Plugin for applying bert masking as a Sparv annotation.
First, install Sparv, as suggested:
pipx install sparv-pipeline
Then install install sparv-sbx-word-prediction-kb-bert
with
pipx inject sparv-pipeline sparv-sbx-word-prediction-kb-bert
Depending on how many explicit exports of annotations you have you can decide to use this
annotation exclusively by adding it as the only annotation to export under xml_export
:
xml_export:
annotations:
- <token>:sbx_word_prediction_kb_bert.word-prediction--kb-bert
To use it together with other annotations you might add it under export
:
export:
annotations:
- <token>:sbx_word_prediction_kb_bert.word-prediction--kb-bert
...
You can configure this plugin by the number of neighbours to generate.
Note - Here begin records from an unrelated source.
import Summits.HubbardSuperconductivity.HubbardSuperconductivity.Theorems.AnisotropyChordTransferFibre3FinXDCheck

/-!
# Route `AnisotropyChord` / H0 rotor rung: FIN per-`L` row-D (KT-2a″) cell facts, `L = 9`, cells 30–35

Kernel facts `xdCellAny0 9 (49/50) la lb aD = true` (in-kernel point tables, zero data; `decide +kernel`) for the combined-cell
grid of `L = 9` (g5 design, 1–2.5 % cells); assembled in `…FinXDNine`.  Prover seat `hubbard-h0-rotor-p3` g7; helper for piece A =
stmt-HubbardSuperconductivity-23918 of rung 19089 (`--supports`, helper class).  WHAT THIS IS NOT: nothing here proves superconductivity in the
Hubbard model (rotor TARGET as worded stays FALSE, g15 verdict); kernel facts for ONE hypothesis of ONE conditional reduction.  No sorry.
-/

set_option linter.dupNamespace false
set_option autoImplicit false

namespace Summit.HubbardSuperconductivity.HubbardSuperconductivity.Theorems.AnisotropyChord.Transfer.Fibre3

namespace FinXD

/-- cell 30 of `L = 9` (`cert`). [folklore] -/
theorem xd9_30 : xdCellAny0 9 (49/50 : ℚ) 1455496500455361 1491883912966746 (3/50 : ℚ) = true := by decide +kernel

/-- cell 31 of `L = 9` (`cert`). [folklore] -/
theorem xd9_31 : xdCellAny0 9 (49/50 : ℚ) 1491883912966746 1529181010790915 (3/50 : ℚ) = true := by decide +kernel

/-- cell 32 of `L = 9` (`cert`). [folklore] -/
theorem xd9_32 : xdCellAny0 9 (49/50 : ℚ) 1529181010790915 1567410536060688 (3/50 : ℚ) = true := by decide +kernel

/-- cell 33 of `L = 9` (`cert`). [folklore] -/
theorem xd9_33 : xdCellAny0 9 (49/50 : ℚ) 1567410536060688 1606595799462206 (3/50 : ℚ) = true := by decide +kernel

/-- cell 34 of `L = 9` (`cert`). [folklore] -/
theorem xd9_34 : xdCellAny0 9 (49/50 : ℚ) 1606595799462206 1646760694448762 (3/50 : ℚ) = true := by decide +kernel

/-- cell 35 of `L = 9` (`cert`). [folklore] -/
theorem xd9_35 : xdCellAny0 9 (49/50 : ℚ) 1646760694448762 1687929711809982 (3/50 : ℚ) = true := by decide +kernel

end FinXD

end Summit.HubbardSuperconductivity.HubbardSuperconductivity.Theorems.AnisotropyChord.Transfer.Fibre3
The number of neighbours defaults to 5
but can be configured in config.yaml
:
sbx_word_prediction_kb_bert:
num_neighbours: 5
The number of decimals defaults to 3
but can be configured in config.yaml
:
sbx_word_prediction_kb_bert:
num_decimals: 3
[!NOTE] This also controls the cut-off, so all values where the score round to 0.000 (or the number of decimals) is discarded.
Type | HuggingFace Model | Revision |
---|---|---|
Model | KBLab/bert-base-swedish-cased |
c710fb8dff81abb11d704cd46a8a1e010b2b022c |
Tokenizer | same as Model | same as Model |
This project keeps a changelog.